### Task goal
There is material below. Print exactly the lines starting at the line with "and the threshold" and ending at the line with "(stmt-AtomisticToContinuum-18515), which asks, in", ends included, and no others.
# # # # #
import Literature.MathematicalPhysics.QuantumManyBody.PeriodicBoseGas
import HarnessLib

/-!
# Boccato–Brennecke–Cenatiempo–Schlein (2019/2020): optimal-rate Bose–Einstein condensation in
the Gross–Pitaevskii regime (Theorem 1.1)

Topic `Literature/MathematicalPhysics/QuantumManyBody`. Named fact (Literature is sorry-free;
users take `(h : BoccatoEtAl2019_optimalRate_GP)`); vendored by a grounder for route
`BECModePrice` of the conjunct `BoseEinsteinCondensation` (summit `AtomisticToContinuum`).

Source: C. Boccato, C. Brennecke, S. Cenatiempo, B. Schlein, *Optimal Rate for Bose–Einstein
Condensation in the Gross–Pitaevskii Regime*, Comm. Math. Phys. **376** (2020) 1311–1395 =
arXiv:1812.03086 [cite: BoccatoEtAl2019]. Setting (§1, pp. 2–3 of the arXiv version): `N`
bosons in the box `Λ = [0;1]³` with PERIODIC boundary conditions,
`H_N = ∑ⱼ -Δ_{xⱼ} + ∑_{i<j} N² V(N(xᵢ - xⱼ))` on `L²_s(Λ^N)` (eq. (1.1)), `V ∈ L³(ℝ³)`
non-negative, radial, compactly supported, scattering length `𝔞₀` of the unscaled `V` through
`(-Δ + ½V) f = 0`, `f → 1` (eq. (1.2)–(1.3); units `ħ = 2m = 1`, the tree's, cf. the companion
fact `BoccatoEtAl2019Acta_firstExcitation` of `BogoliubovSpectrumGP.lean` where the same
convention gives the dispersion `√(|p|⁴ + 16π𝔞₀p²)`), `φ₀ ≡ 1` the zero-momentum mode,
`γ_N` the one-particle reduced density matrix normalised to trace one.

**Theorem 1.1 (p. 3, verbatim).** *"Let `V ∈ L³(ℝ³)` have compact support and be pointwise
non-negative. Then there exists a constant `C > 0` such that the ground state energy `E_N` of
(1.1) satisfies `|E_N - 4π𝔞₀N| ≤ C` (1.5). Furthermore, consider a sequence `ψ_N ∈ L²_s(Λ^N)`
with `‖ψ_N‖ = 1` and such that `⟨ψ_N, H_N ψ_N⟩ ≤ 4π𝔞₀N + K` for a `K > 0`. Then the reduced
density matrix `γ_N = tr_{2,…,N} |ψ_N⟩⟨ψ_N|` associated with `ψ_N` is such that
`1 - ⟨φ₀, γ_N φ₀⟩ ≤ C(K+1)/N` (1.6) for all `N ∈ ℕ` large enough."* Remark after the theorem
(pp. 3–4): (1.6) says `N[1 - ⟨φ₀, γ_N φ₀⟩] ≤ C(K+1)`, "for low-energy states `ψ_N` with finite
excess energy `K`, the number of excitations of the Bose–Einstein condensate remains bounded,
uniformly in `N`".

Rendering in the tree's periodic-box vocabulary (`PeriodicBoseGas.lean`), unit torus `L = 1`:
* the potential is a radial profile `V : ℝ → ℝ≥0∞` (`V(x) = V(|x|)`; non-negativity and
  radiality built in), measurable, of finite range, with `∫ V(|x|)³ dx < ∞` (`V ∈ L³`); the
  Gross–Pitaevskii scaling is written inline, `V_N(r) = N² V(N r)` (this is
  `gpScaledPotential V N` of `BogoliubovSpectrumGP.lean`, not imported to keep the cone small,
  and verbatim the `let VN` of route item `BECModePrice.GPWindowModePrice`);
* `E_N = periodicGroundStateEnergy V_N N 1` (infimum of the periodic form over the `C¹`
  periodic Bose-symmetric normalised core — equal to `inf spec H_N`); the periodised interaction
  `∑_n V_N(|x - n|)` is the paper's torus interaction (range `R₀/N < ½` for `N` large);
* `𝔞₀ = (scatteringLength V).toReal` (finite: `V ∈ L³` with compact support is integrable,
  `scatteringLength_ne_top`);
* (1.6) is recorded as `N ≤ ⟨Ψ, n₀ Ψ⟩ + C(K+1)` in `ℝ≥0∞`, with
  `⟨Ψ, n₀ Ψ⟩ = condensateOccupation N 1 Ψ.ψ = N⟨φ₀, γ_Ψ φ₀⟩` (`≤ N`), for every periodic trial
  state `Ψ` (a subset of the paper's normalised `ψ_N ∈ L²_s(Λ^N)` of finite energy);
* quantifier placement: (1.6) is PRINTED for sequences `(ψ_N)` "for all `N` large enough";
  the proof (§6: Prop. 6.1, eq. (6.1) `𝒢_{N,ℓ} - 4π𝔞₀N ≥ c𝒩₊ - C` "for all `N ∈ ℕ`
  sufficiently large", an OPERATOR inequality, and "Proof of Theorem 1.1", p. 16:
  `⟨ξ_N, 𝒩₊ ξ_N⟩ ≤ C⟨ξ_N,(𝒢_{N,ℓ} - 4π𝔞₀N)ξ_N⟩ + C ≤ C(K+1)` for EVERY `ψ_N` with the energy
  hypothesis) gives `C` and the threshold `N₀` depending on `V` only, uniformly in `K > 0` and
  in the state; this uniform form — the one every user needs — is the form recorded
  (`∃ C N₀, ∀ N ≥ N₀, … ∧ ∀ K > 0, ∀ Ψ, …`).

Relation to the summit routes: nearest PROVED print to
`Summit.AtomisticToContinuum.BoseEinsteinCondensation.Theses.BECModePrice.GPWindowModePrice`
(stmt-AtomisticToContinuum-18515), which asks, in the same GP window, for the single-mode
KINETIC price `E_N + ½|2πp|² n_p(Ψ) ≤ ⟨Ψ, H_N Ψ⟩ + C` uniformly in `p ≠ 0`: from (1.5)–(1.6),
`n_p(Ψ) ≤ N - ⟨Ψ,n₀Ψ⟩ ≤ C(⟨Ψ,H_NΨ⟩ - 4π𝔞₀N + 1) ≤ C(⟨Ψ,H_NΨ⟩ - E_N + C + 1)`, i.e. the item
with the mode weight `½|2πp|²` replaced by the constant `C⁻¹` — the item is STRONGER for
`|p| → ∞` (it needs `n_p ≲ (excess + 1)/|p|²` on the physical state) and is recorded as such;
and the Gross–Pitaevskii anchor of the thermodynamic-limit cruxes `ModePriceIntegrable` /
`ModePriceHardCore` (stmt-18512/18513). A DEFINITION of the statement (named fact,
review-queued), no proof.

## Mathlib / tree search

Mathlib has no Bose gas / BEC theory. Tree (`lean search`): `BoccatoEtAl2019Acta_firstExcitation`,
`BoccatoEtAl2019_firstGap_GP` (spectral part of the Acta paper's Thm 1.1 only),
`Fournais2020_condensation` (length scales beyond GP, different window), `LSSY2005_*` energy
bounds; no condensate-depletion bound in the GP window was present.

## References

* [BoccatoEtAl2019] C. Boccato, C. Brennecke, S. Cenatiempo, B. Schlein, *Optimal Rate for
  Bose–Einstein Condensation in the Gross–Pitaevskii Regime*, Comm. Math. Phys. 376 (2020)
  1311–1395, doi:10.1007/s00220-019-03555-9, arXiv:1812.03086: Thm. 1.1 (1.5)–(1.6) p. 3,
  Remark pp. 3–4, Prop. 6.1 (6.1) p. 15, Proof of Thm. 1.1 p. 16.
* [BoccatoEtAl2017] — , *Complete Bose–Einstein Condensation in the Gross–Pitaevskii Regime*,
  Comm. Math. Phys. 359 (2018) 975–1026 (the same bounds for small `V`).
* [LSSY2005] E. H. Lieb, R. Seiringer, J. P. Solovej, J. Yngvason, *The Mathematics of the Bose
  Gas and its Condensation* (2005), Thm. 5.1 (complete BEC in the GP limit, no rate).
-/

noncomputable section

open MeasureTheory Filter
open scoped ENNReal NNReal

namespace Literature.MathematicalPhysics.QuantumManyBody.BoseGas

/-- **Boccato–Brennecke–Cenatiempo–Schlein, Theorem 1.1** (optimal rate for BEC in the
Gross–Pitaevskii regime). *"Let `V ∈ L³(ℝ³)` have compact support and be pointwise
non-negative. Then there exists a constant `C > 0` such that the ground state energy `E_N` of
`H_N = ∑ⱼ -Δ_{xⱼ} + ∑_{i<j} N²V(N(xᵢ - xⱼ))` [unit torus, periodic b.c.] satisfies
`|E_N - 4π𝔞₀N| ≤ C`. Furthermore, consider … `ψ_N ∈ L²_s(Λ^N)` with `‖ψ_N‖ = 1` and such that
`⟨ψ_N, H_Nψ_N⟩ ≤ 4π𝔞₀N + K` for a `K > 0`. Then … `1 - ⟨φ₀, γ_Nφ₀⟩ ≤ C(K+1)/N` for all `N`
large enough"* — i.e. `N - ⟨ψ_N, n₀ψ_N⟩ ≤ C(K+1)`: the number of excitations of the condensate
is bounded by the excess energy. Recorded on the tree's periodic `C¹` core of the unit torus with
the GP-scaled profile `V_N(r) = N²V(Nr)`, `𝔞₀ = scatteringLength V`, `⟨Ψ,n₀Ψ⟩ =
condensateOccupation N 1 Ψ.ψ`, and with `C`, `N₀` depending on `V` only (uniform in `K` and in
the state, as the proof via the operator inequality (6.1) gives; see the module docstring).
Grounds `Summit.AtomisticToContinuum.BoseEinsteinCondensation.Theses.BECModePrice.GPWindowModePrice`
as its nearest print (the item is STRONGER: mode weight `½|2πp|²` instead of a constant).
[cite: BoccatoEtAl2019, Thm 1.1] -/
def BoccatoEtAl2019_optimalRate_GP : Prop :=
  ∀ (V : ℝ → ℝ≥0∞), Measurable V → (∫⁻ x : Space, V ‖x‖ ^ 3) ≠ ⊤ →
    (∃ R₀ : ℝ, ∀ r, R₀ < r → V r = 0) →
    ∃ (C : ℝ) (N₀ : ℕ), ∀ N : ℕ, N₀ ≤ N →
      let a : ℝ := (scatteringLength V).toReal
      let VN : ℝ → ℝ≥0∞ := fun r => (N : ℝ≥0∞) ^ 2 * V ((N : ℝ) * r)
      let E : ℝ≥0∞ := periodicGroundStateEnergy VN N 1
      E ≤ ENNReal.ofReal (4 * Real.pi * a * N + C) ∧
        ENNReal.ofReal (4 * Real.pi * a * N - C) ≤ E ∧
        ∀ K : ℝ, 0 < K → ∀ Ψ : PeriodicTrialState N 1,
          periodicEnergy VN Ψ ≤ ENNReal.ofReal (4 * Real.pi * a * N + K) →
            (N : ℝ≥0∞) ≤ condensateOccupation N 1 Ψ.ψ + ENNReal.ofReal (C * (K + 1))

/-- The depletion form of (1.6): under `BoccatoEtAl2019_optimalRate_GP`, for `N ≥ N₀` and a
periodic trial state of energy `≤ 4π𝔞₀N + K`, the expected number of particles outside the
constant mode satisfies `N - ⟨Ψ, n₀Ψ⟩ ≤ C(K+1)` (truncated subtraction in `ℝ≥0∞`).
[cite: BoccatoEtAl2019, Thm 1.1 and Remark (1.7)] -/
theorem BoccatoEtAl2019_optimalRate_GP.depletion_le (h : BoccatoEtAl2019_optimalRate_GP)
    {V : ℝ → ℝ≥0∞} (hV : Measurable V) (hL3 : (∫⁻ x : Space, V ‖x‖ ^ 3) ≠ ⊤)
    (hR : ∃ R₀ : ℝ, ∀ r, R₀ < r → V r = 0) :
    ∃ (C : ℝ) (N₀ : ℕ), ∀ N : ℕ, N₀ ≤ N → ∀ K : ℝ, 0 < K → ∀ Ψ : PeriodicTrialState N 1,
      periodicEnergy (fun r => (N : ℝ≥0∞) ^ 2 * V ((N : ℝ) * r)) Ψ ≤
          ENNReal.ofReal (4 * Real.pi * (scatteringLength V).toReal * N + K) →
        (N : ℝ≥0∞) - condensateOccupation N 1 Ψ.ψ ≤ ENNReal.ofReal (C * (K + 1)) := by
  obtain ⟨C, N₀, hN⟩ := h V hV hL3 hR
  refine ⟨C, N₀, fun N hN₀ K hK Ψ hΨ => ?_⟩
  have h3 := (hN N hN₀).2.2 K hK Ψ hΨ
  exact tsub_le_iff_right.mpr (by simpa [add_comm] using h3)

end Literature.MathematicalPhysics.QuantumManyBody.BoseGas

end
# # # # #
### Reply to the task
  hypothesis) gives `C` and the threshold `N₀` depending on `V` only, uniformly in `K > 0` and
  in the state; this uniform form — the one every user needs — is the form recorded
  (`∃ C N₀, ∀ N ≥ N₀, … ∧ ∀ K > 0, ∀ Ψ, …`).

Relation to the summit routes: nearest PROVED print to
`Summit.AtomisticToContinuum.BoseEinsteinCondensation.Theses.BECModePrice.GPWindowModePrice`
(stmt-AtomisticToContinuum-18515), which asks, in the same GP window, for the single-mode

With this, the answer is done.